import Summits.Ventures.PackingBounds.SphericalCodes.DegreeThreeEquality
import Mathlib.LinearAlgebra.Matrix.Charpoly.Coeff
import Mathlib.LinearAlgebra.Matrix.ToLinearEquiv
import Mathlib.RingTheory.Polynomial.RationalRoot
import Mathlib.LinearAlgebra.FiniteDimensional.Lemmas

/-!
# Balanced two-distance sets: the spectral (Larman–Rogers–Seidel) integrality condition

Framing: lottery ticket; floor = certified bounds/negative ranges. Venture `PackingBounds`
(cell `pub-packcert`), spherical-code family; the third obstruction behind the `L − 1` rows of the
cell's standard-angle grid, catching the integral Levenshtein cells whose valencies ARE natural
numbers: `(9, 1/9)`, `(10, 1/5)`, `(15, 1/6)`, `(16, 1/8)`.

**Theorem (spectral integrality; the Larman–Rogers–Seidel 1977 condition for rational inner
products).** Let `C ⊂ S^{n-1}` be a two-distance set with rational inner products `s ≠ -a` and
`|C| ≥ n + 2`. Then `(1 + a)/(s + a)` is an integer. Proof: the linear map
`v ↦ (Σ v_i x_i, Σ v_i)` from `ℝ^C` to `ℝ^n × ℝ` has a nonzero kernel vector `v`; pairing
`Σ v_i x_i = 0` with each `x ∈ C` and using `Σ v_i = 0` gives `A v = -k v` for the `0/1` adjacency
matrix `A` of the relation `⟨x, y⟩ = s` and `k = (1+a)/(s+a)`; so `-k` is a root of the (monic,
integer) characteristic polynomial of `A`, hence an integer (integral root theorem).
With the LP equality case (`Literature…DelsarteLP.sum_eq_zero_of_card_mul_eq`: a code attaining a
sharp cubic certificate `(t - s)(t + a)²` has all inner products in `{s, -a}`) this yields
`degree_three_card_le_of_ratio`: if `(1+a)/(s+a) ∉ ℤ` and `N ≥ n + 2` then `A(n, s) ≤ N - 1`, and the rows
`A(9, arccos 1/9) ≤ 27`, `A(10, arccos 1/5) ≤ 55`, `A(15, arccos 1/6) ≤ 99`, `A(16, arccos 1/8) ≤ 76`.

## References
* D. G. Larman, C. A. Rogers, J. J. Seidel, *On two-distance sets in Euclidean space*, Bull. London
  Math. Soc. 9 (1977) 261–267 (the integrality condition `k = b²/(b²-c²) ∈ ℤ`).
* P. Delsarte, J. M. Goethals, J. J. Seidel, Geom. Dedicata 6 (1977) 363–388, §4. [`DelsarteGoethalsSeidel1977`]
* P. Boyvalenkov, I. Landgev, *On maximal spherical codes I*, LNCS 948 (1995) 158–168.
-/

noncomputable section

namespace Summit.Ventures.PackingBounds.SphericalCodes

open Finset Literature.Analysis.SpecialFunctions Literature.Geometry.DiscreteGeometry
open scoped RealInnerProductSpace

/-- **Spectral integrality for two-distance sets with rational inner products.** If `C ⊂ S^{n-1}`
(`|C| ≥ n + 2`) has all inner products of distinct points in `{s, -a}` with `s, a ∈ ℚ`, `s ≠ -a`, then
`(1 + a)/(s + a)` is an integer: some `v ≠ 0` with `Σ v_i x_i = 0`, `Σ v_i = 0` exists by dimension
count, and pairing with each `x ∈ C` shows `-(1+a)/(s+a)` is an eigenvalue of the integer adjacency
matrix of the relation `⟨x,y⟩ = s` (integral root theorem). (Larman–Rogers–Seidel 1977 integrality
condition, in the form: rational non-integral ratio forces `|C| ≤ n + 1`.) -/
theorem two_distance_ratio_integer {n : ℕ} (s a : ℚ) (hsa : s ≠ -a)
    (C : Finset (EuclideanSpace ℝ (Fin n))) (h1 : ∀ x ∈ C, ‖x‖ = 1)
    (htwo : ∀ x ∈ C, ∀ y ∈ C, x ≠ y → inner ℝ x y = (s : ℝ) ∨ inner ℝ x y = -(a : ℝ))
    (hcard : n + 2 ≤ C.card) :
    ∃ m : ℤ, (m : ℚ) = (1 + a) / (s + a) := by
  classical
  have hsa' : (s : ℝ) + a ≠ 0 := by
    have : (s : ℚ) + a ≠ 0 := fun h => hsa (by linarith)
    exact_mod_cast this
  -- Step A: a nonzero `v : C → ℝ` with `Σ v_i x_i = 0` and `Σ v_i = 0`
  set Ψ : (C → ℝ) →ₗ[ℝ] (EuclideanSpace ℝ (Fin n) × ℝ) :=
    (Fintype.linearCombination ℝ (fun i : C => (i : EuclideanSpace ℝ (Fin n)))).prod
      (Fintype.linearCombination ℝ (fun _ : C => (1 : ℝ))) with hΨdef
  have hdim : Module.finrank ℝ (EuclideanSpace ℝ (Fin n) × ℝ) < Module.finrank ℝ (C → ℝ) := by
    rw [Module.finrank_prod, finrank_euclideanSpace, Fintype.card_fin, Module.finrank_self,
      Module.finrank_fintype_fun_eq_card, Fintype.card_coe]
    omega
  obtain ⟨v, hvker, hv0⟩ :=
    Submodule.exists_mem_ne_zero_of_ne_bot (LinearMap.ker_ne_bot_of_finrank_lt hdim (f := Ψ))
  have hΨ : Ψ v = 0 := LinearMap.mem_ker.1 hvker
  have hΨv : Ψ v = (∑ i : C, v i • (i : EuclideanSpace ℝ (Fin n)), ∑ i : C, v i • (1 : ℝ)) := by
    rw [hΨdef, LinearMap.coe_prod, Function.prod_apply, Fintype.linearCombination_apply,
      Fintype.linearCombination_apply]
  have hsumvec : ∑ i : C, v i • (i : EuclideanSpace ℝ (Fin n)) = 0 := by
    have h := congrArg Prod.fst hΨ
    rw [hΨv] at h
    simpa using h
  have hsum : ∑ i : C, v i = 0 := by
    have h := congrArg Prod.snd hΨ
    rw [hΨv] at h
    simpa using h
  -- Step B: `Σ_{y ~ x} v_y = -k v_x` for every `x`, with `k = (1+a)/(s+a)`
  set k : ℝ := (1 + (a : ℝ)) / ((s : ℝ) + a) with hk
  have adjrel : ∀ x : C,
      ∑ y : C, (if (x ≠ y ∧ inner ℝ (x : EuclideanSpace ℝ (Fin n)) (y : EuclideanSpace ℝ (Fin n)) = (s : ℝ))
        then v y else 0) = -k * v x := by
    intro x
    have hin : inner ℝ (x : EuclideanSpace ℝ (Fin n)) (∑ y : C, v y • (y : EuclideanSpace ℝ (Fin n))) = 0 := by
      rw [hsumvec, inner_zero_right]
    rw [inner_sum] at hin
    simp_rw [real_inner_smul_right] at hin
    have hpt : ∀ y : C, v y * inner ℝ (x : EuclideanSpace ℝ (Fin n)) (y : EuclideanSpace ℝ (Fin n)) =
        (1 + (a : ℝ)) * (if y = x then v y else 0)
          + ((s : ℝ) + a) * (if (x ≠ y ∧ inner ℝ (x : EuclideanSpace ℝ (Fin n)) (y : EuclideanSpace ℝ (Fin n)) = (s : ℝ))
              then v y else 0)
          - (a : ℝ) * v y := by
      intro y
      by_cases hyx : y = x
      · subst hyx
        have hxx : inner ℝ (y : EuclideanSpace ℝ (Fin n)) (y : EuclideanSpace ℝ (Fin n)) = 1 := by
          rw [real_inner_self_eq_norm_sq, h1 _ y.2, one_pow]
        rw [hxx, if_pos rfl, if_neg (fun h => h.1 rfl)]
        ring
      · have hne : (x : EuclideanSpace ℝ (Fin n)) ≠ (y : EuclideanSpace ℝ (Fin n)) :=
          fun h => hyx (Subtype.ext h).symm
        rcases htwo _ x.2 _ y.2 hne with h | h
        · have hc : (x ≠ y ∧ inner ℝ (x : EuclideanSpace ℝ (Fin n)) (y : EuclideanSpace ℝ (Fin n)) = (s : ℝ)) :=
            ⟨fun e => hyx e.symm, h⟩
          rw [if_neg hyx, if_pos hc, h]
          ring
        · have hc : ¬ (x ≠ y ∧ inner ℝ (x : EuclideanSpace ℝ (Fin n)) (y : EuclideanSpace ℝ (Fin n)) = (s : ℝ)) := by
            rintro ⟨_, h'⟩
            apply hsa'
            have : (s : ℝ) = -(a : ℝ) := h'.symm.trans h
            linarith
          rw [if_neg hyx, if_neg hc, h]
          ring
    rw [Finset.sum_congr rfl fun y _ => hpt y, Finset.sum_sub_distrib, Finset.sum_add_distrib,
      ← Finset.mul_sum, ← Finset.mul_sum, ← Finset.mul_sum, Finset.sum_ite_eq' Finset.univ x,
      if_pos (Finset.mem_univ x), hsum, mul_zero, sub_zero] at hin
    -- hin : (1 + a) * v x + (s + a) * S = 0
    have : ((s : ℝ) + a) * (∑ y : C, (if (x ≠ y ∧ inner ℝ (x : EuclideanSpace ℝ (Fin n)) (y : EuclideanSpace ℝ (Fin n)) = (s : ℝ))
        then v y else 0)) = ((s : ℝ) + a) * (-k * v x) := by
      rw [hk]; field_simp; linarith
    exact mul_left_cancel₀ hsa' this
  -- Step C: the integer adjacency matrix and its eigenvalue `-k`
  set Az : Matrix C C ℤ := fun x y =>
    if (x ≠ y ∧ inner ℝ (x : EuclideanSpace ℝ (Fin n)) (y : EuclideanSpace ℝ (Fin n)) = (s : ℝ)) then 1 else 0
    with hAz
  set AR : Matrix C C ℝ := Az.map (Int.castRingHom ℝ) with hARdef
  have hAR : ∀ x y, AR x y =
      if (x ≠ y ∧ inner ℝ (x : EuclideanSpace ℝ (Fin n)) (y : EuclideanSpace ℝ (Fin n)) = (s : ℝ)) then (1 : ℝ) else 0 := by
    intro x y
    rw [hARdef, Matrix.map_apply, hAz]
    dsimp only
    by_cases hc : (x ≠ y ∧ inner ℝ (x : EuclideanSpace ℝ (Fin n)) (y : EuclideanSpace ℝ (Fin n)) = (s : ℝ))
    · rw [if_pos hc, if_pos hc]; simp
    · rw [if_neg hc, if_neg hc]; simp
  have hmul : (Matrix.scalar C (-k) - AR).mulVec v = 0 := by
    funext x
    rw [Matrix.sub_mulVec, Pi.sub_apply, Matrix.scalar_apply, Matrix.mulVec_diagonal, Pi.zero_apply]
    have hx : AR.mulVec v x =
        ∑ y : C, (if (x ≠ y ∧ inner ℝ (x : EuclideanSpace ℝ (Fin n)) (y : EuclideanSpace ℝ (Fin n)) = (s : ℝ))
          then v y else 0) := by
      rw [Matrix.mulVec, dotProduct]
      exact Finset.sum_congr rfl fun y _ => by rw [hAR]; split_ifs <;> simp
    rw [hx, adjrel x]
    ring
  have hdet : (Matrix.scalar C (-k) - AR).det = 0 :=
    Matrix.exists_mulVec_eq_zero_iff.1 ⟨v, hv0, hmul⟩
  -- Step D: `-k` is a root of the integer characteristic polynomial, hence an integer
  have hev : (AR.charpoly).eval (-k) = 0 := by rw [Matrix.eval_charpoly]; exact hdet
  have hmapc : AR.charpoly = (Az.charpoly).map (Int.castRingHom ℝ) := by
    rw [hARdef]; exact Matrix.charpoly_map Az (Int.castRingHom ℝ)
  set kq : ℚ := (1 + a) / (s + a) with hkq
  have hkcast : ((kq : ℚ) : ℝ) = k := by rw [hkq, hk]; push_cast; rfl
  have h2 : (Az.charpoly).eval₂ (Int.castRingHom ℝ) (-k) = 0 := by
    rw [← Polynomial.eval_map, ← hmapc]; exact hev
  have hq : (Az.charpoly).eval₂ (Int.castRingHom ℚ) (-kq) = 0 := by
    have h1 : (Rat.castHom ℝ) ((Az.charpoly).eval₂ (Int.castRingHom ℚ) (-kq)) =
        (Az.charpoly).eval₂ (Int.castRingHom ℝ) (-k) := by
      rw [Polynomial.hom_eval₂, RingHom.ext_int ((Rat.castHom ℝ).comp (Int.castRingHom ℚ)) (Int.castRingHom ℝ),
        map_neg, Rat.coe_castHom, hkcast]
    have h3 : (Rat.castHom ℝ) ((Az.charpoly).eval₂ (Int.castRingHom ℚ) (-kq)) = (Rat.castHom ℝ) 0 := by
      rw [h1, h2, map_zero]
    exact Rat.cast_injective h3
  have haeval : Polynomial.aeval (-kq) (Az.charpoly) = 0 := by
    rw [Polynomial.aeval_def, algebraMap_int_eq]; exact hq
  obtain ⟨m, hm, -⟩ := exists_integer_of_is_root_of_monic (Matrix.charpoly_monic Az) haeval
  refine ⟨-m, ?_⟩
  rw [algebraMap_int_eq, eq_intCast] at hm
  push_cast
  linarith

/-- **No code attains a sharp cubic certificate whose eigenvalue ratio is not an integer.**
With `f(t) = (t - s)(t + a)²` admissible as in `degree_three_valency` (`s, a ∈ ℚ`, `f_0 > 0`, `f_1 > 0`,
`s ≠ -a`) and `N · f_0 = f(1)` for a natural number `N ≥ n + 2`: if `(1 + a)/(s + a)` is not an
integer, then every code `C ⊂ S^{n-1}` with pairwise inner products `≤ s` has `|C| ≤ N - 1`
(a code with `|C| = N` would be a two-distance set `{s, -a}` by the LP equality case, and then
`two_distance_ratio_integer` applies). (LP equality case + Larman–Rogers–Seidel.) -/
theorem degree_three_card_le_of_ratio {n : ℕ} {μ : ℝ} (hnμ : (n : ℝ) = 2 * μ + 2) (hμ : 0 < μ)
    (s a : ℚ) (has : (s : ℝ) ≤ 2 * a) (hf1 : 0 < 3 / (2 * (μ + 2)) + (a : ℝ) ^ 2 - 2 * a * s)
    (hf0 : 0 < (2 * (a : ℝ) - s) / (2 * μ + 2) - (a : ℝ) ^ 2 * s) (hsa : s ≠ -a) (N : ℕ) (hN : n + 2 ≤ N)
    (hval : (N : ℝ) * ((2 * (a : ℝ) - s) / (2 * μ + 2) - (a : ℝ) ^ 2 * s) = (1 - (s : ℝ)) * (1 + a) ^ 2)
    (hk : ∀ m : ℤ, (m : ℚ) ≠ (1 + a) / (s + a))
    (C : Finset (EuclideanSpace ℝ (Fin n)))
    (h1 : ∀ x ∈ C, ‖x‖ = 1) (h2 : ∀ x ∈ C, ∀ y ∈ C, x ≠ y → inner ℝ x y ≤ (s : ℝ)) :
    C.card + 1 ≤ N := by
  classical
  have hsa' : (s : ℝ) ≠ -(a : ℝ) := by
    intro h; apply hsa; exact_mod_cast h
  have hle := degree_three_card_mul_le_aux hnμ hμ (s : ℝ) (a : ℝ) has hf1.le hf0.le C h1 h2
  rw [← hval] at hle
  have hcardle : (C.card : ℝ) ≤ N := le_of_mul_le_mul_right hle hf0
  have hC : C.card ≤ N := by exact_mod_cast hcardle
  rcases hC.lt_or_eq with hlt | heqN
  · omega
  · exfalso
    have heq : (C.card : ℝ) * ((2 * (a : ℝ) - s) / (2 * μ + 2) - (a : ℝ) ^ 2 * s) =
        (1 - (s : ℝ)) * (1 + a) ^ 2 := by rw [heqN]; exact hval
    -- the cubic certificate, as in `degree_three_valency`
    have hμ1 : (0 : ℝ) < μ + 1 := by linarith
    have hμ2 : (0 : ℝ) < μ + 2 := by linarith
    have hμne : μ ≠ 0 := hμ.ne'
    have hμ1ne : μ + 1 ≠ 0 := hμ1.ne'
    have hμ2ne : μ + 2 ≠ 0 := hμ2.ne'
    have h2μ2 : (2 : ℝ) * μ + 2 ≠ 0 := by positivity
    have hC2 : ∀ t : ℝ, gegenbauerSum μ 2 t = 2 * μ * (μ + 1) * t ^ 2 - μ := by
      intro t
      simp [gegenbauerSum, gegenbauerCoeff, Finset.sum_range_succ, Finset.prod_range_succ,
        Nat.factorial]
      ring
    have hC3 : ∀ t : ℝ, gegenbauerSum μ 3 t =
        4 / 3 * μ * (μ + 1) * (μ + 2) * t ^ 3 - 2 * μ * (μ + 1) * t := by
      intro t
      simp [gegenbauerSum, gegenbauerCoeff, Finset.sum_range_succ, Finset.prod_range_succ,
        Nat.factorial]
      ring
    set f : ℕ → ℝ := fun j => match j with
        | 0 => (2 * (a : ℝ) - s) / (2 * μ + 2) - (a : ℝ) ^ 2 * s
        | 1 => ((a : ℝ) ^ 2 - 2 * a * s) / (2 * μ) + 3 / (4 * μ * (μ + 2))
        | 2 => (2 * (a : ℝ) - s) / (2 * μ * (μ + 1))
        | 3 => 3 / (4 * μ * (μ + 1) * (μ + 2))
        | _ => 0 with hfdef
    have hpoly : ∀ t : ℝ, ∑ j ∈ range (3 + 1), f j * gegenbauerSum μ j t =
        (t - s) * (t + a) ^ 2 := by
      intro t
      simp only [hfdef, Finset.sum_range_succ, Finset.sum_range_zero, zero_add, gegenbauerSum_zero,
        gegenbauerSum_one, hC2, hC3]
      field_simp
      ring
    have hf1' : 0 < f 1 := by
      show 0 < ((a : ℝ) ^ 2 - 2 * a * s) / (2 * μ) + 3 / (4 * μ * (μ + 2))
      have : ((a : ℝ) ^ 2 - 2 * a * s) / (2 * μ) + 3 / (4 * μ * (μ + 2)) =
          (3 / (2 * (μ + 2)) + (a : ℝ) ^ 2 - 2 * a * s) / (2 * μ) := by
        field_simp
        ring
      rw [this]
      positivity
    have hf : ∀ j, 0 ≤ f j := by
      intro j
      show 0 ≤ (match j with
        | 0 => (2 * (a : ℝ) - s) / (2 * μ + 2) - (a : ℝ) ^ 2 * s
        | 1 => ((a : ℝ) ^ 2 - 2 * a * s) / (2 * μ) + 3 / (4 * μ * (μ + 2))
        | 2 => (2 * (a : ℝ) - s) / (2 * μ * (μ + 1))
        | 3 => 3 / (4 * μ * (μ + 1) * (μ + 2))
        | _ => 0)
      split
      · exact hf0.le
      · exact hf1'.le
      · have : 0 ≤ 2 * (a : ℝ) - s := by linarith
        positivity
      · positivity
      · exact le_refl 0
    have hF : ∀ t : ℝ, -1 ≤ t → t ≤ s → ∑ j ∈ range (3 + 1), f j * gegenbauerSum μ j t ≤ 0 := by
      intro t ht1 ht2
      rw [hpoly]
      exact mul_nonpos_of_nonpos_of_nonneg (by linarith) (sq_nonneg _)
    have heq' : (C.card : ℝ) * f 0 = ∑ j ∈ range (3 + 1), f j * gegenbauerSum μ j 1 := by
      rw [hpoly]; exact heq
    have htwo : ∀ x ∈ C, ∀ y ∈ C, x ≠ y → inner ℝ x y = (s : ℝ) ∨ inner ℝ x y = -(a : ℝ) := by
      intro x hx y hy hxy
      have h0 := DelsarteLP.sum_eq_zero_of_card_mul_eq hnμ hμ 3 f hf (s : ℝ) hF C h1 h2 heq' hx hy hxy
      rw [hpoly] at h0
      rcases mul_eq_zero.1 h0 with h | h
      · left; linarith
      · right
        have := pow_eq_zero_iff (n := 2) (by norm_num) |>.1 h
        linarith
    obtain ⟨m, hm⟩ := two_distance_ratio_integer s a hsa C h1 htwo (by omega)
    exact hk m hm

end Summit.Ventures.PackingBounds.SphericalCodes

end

+--

• [ACTIVITY]:
The required answer is the exact run of lines above starting at the line with "then 1 else 0" and ending at the line with "have haeval : Polynomial.aeval", with both ends present.

• [YOUR RESPONSE]:
    if (x ≠ y ∧ inner ℝ (x : EuclideanSpace ℝ (Fin n)) (y : EuclideanSpace ℝ (Fin n)) = (s : ℝ)) then 1 else 0
    with hAz
  set AR : Matrix C C ℝ := Az.map (Int.castRingHom ℝ) with hARdef
  have hAR : ∀ x y, AR x y =
      if (x ≠ y ∧ inner ℝ (x : EuclideanSpace ℝ (Fin n)) (y : EuclideanSpace ℝ (Fin n)) = (s : ℝ)) then (1 : ℝ) else 0 := by
    intro x y
    rw [hARdef, Matrix.map_apply, hAz]
    dsimp only
    by_cases hc : (x ≠ y ∧ inner ℝ (x : EuclideanSpace ℝ (Fin n)) (y : EuclideanSpace ℝ (Fin n)) = (s : ℝ))
    · rw [if_pos hc, if_pos hc]; simp
    · rw [if_neg hc, if_neg hc]; simp
  have hmul : (Matrix.scalar C (-k) - AR).mulVec v = 0 := by
    funext x
    rw [Matrix.sub_mulVec, Pi.sub_apply, Matrix.scalar_apply, Matrix.mulVec_diagonal, Pi.zero_apply]
    have hx : AR.mulVec v x =
        ∑ y : C, (if (x ≠ y ∧ inner ℝ (x : EuclideanSpace ℝ (Fin n)) (y : EuclideanSpace ℝ (Fin n)) = (s : ℝ))
          then v y else 0) := by
      rw [Matrix.mulVec, dotProduct]
      exact Finset.sum_congr rfl fun y _ => by rw [hAR]; split_ifs <;> simp
    rw [hx, adjrel x]
    ring
  have hdet : (Matrix.scalar C (-k) - AR).det = 0 :=
    Matrix.exists_mulVec_eq_zero_iff.1 ⟨v, hv0, hmul⟩
  -- Step D: `-k` is a root of the integer characteristic polynomial, hence an integer
  have hev : (AR.charpoly).eval (-k) = 0 := by rw [Matrix.eval_charpoly]; exact hdet
  have hmapc : AR.charpoly = (Az.charpoly).map (Int.castRingHom ℝ) := by
    rw [hARdef]; exact Matrix.charpoly_map Az (Int.castRingHom ℝ)
  set kq : ℚ := (1 + a) / (s + a) with hkq
  have hkcast : ((kq : ℚ) : ℝ) = k := by rw [hkq, hk]; push_cast; rfl
  have h2 : (Az.charpoly).eval₂ (Int.castRingHom ℝ) (-k) = 0 := by
    rw [← Polynomial.eval_map, ← hmapc]; exact hev
  have hq : (Az.charpoly).eval₂ (Int.castRingHom ℚ) (-kq) = 0 := by
    have h1 : (Rat.castHom ℝ) ((Az.charpoly).eval₂ (Int.castRingHom ℚ) (-kq)) =
        (Az.charpoly).eval₂ (Int.castRingHom ℝ) (-k) := by
      rw [Polynomial.hom_eval₂, RingHom.ext_int ((Rat.castHom ℝ).comp (Int.castRingHom ℚ)) (Int.castRingHom ℝ),
        map_neg, Rat.coe_castHom, hkcast]
    have h3 : (Rat.castHom ℝ) ((Az.charpoly).eval₂ (Int.castRingHom ℚ) (-kq)) = (Rat.castHom ℝ) 0 := by
      rw [h1, h2, map_zero]
    exact Rat.cast_injective h3
  have haeval : Polynomial.aeval (-kq) (Az.charpoly) = 0 := by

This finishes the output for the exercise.